• **Work request**: Would you please transcribe, exactly as written, the lines of the entries below starting at the one that holds "fun b hbs hbt" and ending at the one that holds "y')⁻¹ : 𝔸ˣ) : 𝔸)‖", both included?

• **Input for this task**:
──────
/-- ★★ **THE ROW `hclose` AT THE GAUGE-INDEXED REFERENCES, EVERY LEVEL `j + 1 ≤ k`, EVERY BASE-POINT MAP `q`.**  Let `U` be `U1`-valued with `U1`-valued `j`-th
average, and suppose (`hax`) that for every top block `Y` the fine bonds with both endpoints in `B^k(Y)` are `s₀`-close to `1` in the axial gauge `axialT U (q Y)`,
with the budget `6400ℓ²Lʲs₀ ≤ 1` of [Balaban1985Averaging] Prop. 4.  Then for `x ∈ B^j(x_{y,i})`, `T = Ū⁽ʲ⁾(Γ^σ_{y,i})`, `w_x = axialT U (q (B^k x))`:
`‖T·(w_x(embIter j x_{y,i}))⁻¹·w_x(x) − (w_x(embIter (j+1) y))⁻¹·w_x(x)‖ ≤ ℓ·(30ℓ·Lʲ·s₀)` — the defect is `‖Ū⁽ʲ⁾[U^{w_x}](Γ^σ_{y,i}) − 1‖` up to `U1` isometries
(`holT_tower_conj_eq`), the staircase stays in `B(y) ⊂ B^k(B^k x)` (✓`ChartHInv.blockOf_of_mem_walk_stairWord`, `iterBlockOf_eq_of_le`), and every bond it traverses
obeys ✓`Prop8Chart.norm_emlIterU_sub_one_le_of_reads`. [cite: Balaban1985Averaging, Prop. 4 (134)-(135) p.38, (11) p.19, (97) p.32; Balaban1985RegularSpaces, Lemma 1 p.79] -/
theorem norm_stair_mul_ref_sub_ref_le {j : ℕ} (hjk : j + 1 ≤ k) (hk : k ≤ P.m + P.K) (U : GaugeField P 0 𝔸ˣ) (hU : ∀ b, U b ∈ U1 𝔸)
    (hUj : ∀ b : PBond P j, emlIterU j U b ∈ U1 𝔸) (q : Site P k → Site P 0) {s₀ : ℝ} (hs₀ : 0 ≤ s₀)
    (hbudget : 6400 * (((P.d + 2) * P.L : ℕ) : ℝ) ^ 2 * (P.L : ℝ) ^ j * s₀ ≤ 1)
    (hax : ∀ (Y : Site P k) (b : PBond P 0), iterBlockOf k b.src = Y → iterBlockOf k b.tgt = Y →
      ‖((gaugeActT (axialT U (q Y)) U b : 𝔸ˣ) : 𝔸) - 1‖ ≤ s₀)
    (y : Site P (j + 1)) (i : Idx P) (x : Site P 0) (hx : x ∈ iterBlock j (Site.blockSite y i.1)) :
    ‖((holT (emlIterU j U) (emb y) (stairWord i.2.1 (off i.1)) : 𝔸ˣ) : 𝔸) *
        (((axialT U (q (iterBlockOf k x)) (embIter j (Site.blockSite y i.1)))⁻¹ * axialT U (q (iterBlockOf k x)) x : 𝔸ˣ) : 𝔸)
      - (((axialT U (q (iterBlockOf k x)) (embIter (j + 1) y))⁻¹ * axialT U (q (iterBlockOf k x)) x : 𝔸ˣ) : 𝔸)‖
      ≤ (((P.d + 2) * P.L : ℕ) : ℝ) * (30 * (((P.d + 2) * P.L : ℕ) : ℝ) * (P.L : ℝ) ^ j * s₀) := by
  have hj1 : j + 1 ≤ P.m + P.K := hjk.trans hk
  have hjm : j ≤ P.m + P.K := (Nat.le_succ j).trans hj1
  set Y := iterBlockOf k x with hY
  set u : GaugeTransf P 0 𝔸ˣ := axialT U (q Y) with hu
  set W : GaugeField P 0 𝔸ˣ := gaugeActT u U with hW
  set Γ := stairWord i.2.1 (off i.1) with hΓ
  set T : 𝔸ˣ := holT (emlIterU j U) (emb y) Γ with hT
  set z' : Site P 0 := embIter j (Site.blockSite y i.1) with hz'
  set y' : Site P 0 := embIter (j + 1) y with hy'
  have hu1 : ∀ z, u z ∈ U1 𝔸 := fun z => by rw [hu]; unfold axialT; exact holT_mem_U1 hU _ _
  -- the `j`-th average of the gauged field is the gauged `j`-th average
  have hcovW : emlIterU j W = gaugeActT (fun z : Site P j => u (embIter j z)) (emlIterU j U) := by
    have hcov := emlIterU_gaugeActT (fun l (z : Site P l) => u (embIter l z)) (fun _ _ => rfl) U j
    rw [hW, show gaugeActT u U = gaugeActT (fun z : Site P 0 => u (embIter 0 z)) U from rfl, hcov]
  have hWj : ∀ b : PBond P j, emlIterU j W b ∈ U1 𝔸 := fun b => by
    rw [hcovW, gaugeActT_apply]
    exact (U1 𝔸).mul_mem ((U1 𝔸).mul_mem (hu1 _) (hUj b)) ((U1 𝔸).inv_mem (hu1 _))
  -- Step A: factor out `w_x(x)` and the inverse frame at `y′`
  have hA : ((T : 𝔸ˣ) : 𝔸) * ((((u z')⁻¹ * u x : 𝔸ˣ)) : 𝔸) - ((((u y')⁻¹ * u x : 𝔸ˣ)) : 𝔸)
      = (((u y')⁻¹ : 𝔸ˣ) : 𝔸) * (((u y' : 𝔸ˣ) : 𝔸) * (T : 𝔸) * (((u z')⁻¹ : 𝔸ˣ) : 𝔸) - 1) * ((u x : 𝔸ˣ) : 𝔸) := by
    simp only [Units.val_mul, mul_sub, sub_mul, mul_one, ← mul_assoc, Units.inv_mul, one_mul]
  have hconj : ((u y' : 𝔸ˣ) : 𝔸) * (T : 𝔸) * (((u z')⁻¹ : 𝔸ˣ) : 𝔸) = ((holT (emlIterU j W) (emb y) Γ : 𝔸ˣ) : 𝔸) := by
    rw [← Units.val_mul, ← Units.val_mul, hy', hT, hz', hΓ, hW, holT_tower_conj_eq U u j y i]
  -- Step B: the gauged tower holonomy along the staircase is near `1`
  set S : Set (Site P j) := {v | ∀ x' : Site P 0, iterBlockOf j x' = v → iterBlockOf k x' = Y} with hS
  have hx1 : iterBlockOf (j + 1) x = y := by
    rw [iterBlockOf_succ, (mem_iterBlock j _ x).1 hx, Site.blockOf_blockSite hj1]
  have hmemS : ∀ st ∈ walk (emb y) Γ, st.bond.src ∈ S ∧ st.bond.tgt ∈ S := by
    intro st hst
    have hb := blockOf_of_mem_walk_stairWord hj1 y i.2.1 i.1 hst
    constructor
    · intro x' hx'
      have h1 : iterBlockOf (j + 1) x' = iterBlockOf (j + 1) x := by rw [iterBlockOf_succ, hx', hb.1, hx1]
      exact iterBlockOf_eq_of_le hjk h1
    · intro x' hx'
      have h1 : iterBlockOf (j + 1) x' = iterBlockOf (j + 1) x := by rw [iterBlockOf_succ, hx', hb.2, hx1]
      exact iterBlockOf_eq_of_le hjk h1
  have hreads : ∀ b : PBond P 0, iterBlockOf j b.src ∈ S → iterBlockOf j b.tgt ∈ S → ‖((W b : 𝔸ˣ) : 𝔸) - 1‖ ≤ s₀ :=
    fun b hbs hbt => hax Y b (hbs b.src rfl) (hbt b.tgt rfl)
  have hstep : ∀ st ∈ walk (emb y) Γ, ‖((emlIterU j W st.bond : 𝔸ˣ) : 𝔸) - 1‖ ≤ 30 * (((P.d + 2) * P.L : ℕ) : ℝ) * (P.L : ℝ) ^ j * s₀ :=
    fun st hst => norm_emlIterU_sub_one_le_of_reads hjm S W hs₀ hbudget hreads st.bond (hmemS st hst).1 (hmemS st hst).2
  have hc0 : 0 ≤ 30 * (((P.d + 2) * P.L : ℕ) : ℝ) * (P.L : ℝ) ^ j * s₀ := by positivity
  have hhol := norm_holT_sub_one_le_of_walk (emlIterU j W) hWj hc0 Γ (emb y) hstep
  have hlen : (Γ.length : ℝ) ≤ (((P.d + 2) * P.L : ℕ) : ℝ) := by
    have h := length_walk_stairWord_le (emb y) i.2.1 i.1
    rw [length_walk] at h
    exact_mod_cast h
  -- assemble
  rw [hA]
  calc ‖(((u y')⁻¹ : 𝔸ˣ) : 𝔸) * (((u y' : 𝔸ˣ) : 𝔸) * (T : 𝔸) * (((u z')⁻¹ : 𝔸ˣ) : 𝔸) - 1) * ((u x : 𝔸ˣ) : 𝔸)‖
      ≤ ‖(((u y')⁻¹ : 𝔸ˣ) : 𝔸)‖ * ‖((u y' : 𝔸ˣ) : 𝔸) * (T : 𝔸) * (((u z')⁻¹ : 𝔸ˣ) : 𝔸) - 1‖ * ‖((u x : 𝔸ˣ) : 𝔸)‖ :=
        (norm_mul_le _ _).trans (mul_le_mul_of_nonneg_right (norm_mul_le _ _) (norm_nonneg _))
    _ ≤ 1 * ‖((u y' : 𝔸ˣ) : 𝔸) * (T : 𝔸) * (((u z')⁻¹ : 𝔸ˣ) : 𝔸) - 1‖ * 1 := by
        gcongr
        · exact (mem_U1.1 (hu1 y')).2
        · exact (mem_U1.1 (hu1 x)).1
    _ = ‖((holT (emlIterU j W) (emb y) Γ : 𝔸ˣ) : 𝔸) - 1‖ := by rw [one_mul, mul_one, hconj]
    _ ≤ Γ.length * (30 * (((P.d + 2) * P.L : ℕ) : ℝ) * (P.L : ℝ) ^ j * s₀) := hhol
    _ ≤ (((P.d + 2) * P.L : ℕ) : ℝ) * (30 * (((P.d + 2) * P.L : ℕ) : ℝ) * (P.L : ℝ) ^ j * s₀) := mul_le_mul_of_nonneg_right hlen hc0

end Tower

/-! ## §3 The top level at the corner base: px20's row `hC` as an identity -/

section Top

variable {G : Type*} [Group G] {k : ℕ}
──────
• **Result of the task**:
    fun b hbs hbt => hax Y b (hbs b.src rfl) (hbt b.tgt rfl)
  have hstep : ∀ st ∈ walk (emb y) Γ, ‖((emlIterU j W st.bond : 𝔸ˣ) : 𝔸) - 1‖ ≤ 30 * (((P.d + 2) * P.L : ℕ) : ℝ) * (P.L : ℝ) ^ j * s₀ :=
    fun st hst => norm_emlIterU_sub_one_le_of_reads hjm S W hs₀ hbudget hreads st.bond (hmemS st hst).1 (hmemS st hst).2
  have hc0 : 0 ≤ 30 * (((P.d + 2) * P.L : ℕ) : ℝ) * (P.L : ℝ) ^ j * s₀ := by positivity
  have hhol := norm_holT_sub_one_le_of_walk (emlIterU j W) hWj hc0 Γ (emb y) hstep
  have hlen : (Γ.length : ℝ) ≤ (((P.d + 2) * P.L : ℕ) : ℝ) := by
    have h := length_walk_stairWord_le (emb y) i.2.1 i.1
    rw [length_walk] at h
    exact_mod_cast h
  -- assemble
  rw [hA]
  calc ‖(((u y')⁻¹ : 𝔸ˣ) : 𝔸) * (((u y' : 𝔸ˣ) : 𝔸) * (T : 𝔸) * (((u z')⁻¹ : 𝔸ˣ) : 𝔸) - 1) * ((u x : 𝔸ˣ) : 𝔸)‖
      ≤ ‖(((u y')⁻¹ : 𝔸ˣ) : 𝔸)‖ * ‖((u y' : 𝔸ˣ) : 𝔸) * (T : 𝔸) * (((u z')⁻¹ : 𝔸ˣ) : 𝔸) - 1‖ * ‖((u x : 𝔸ˣ) : 𝔸)‖ :=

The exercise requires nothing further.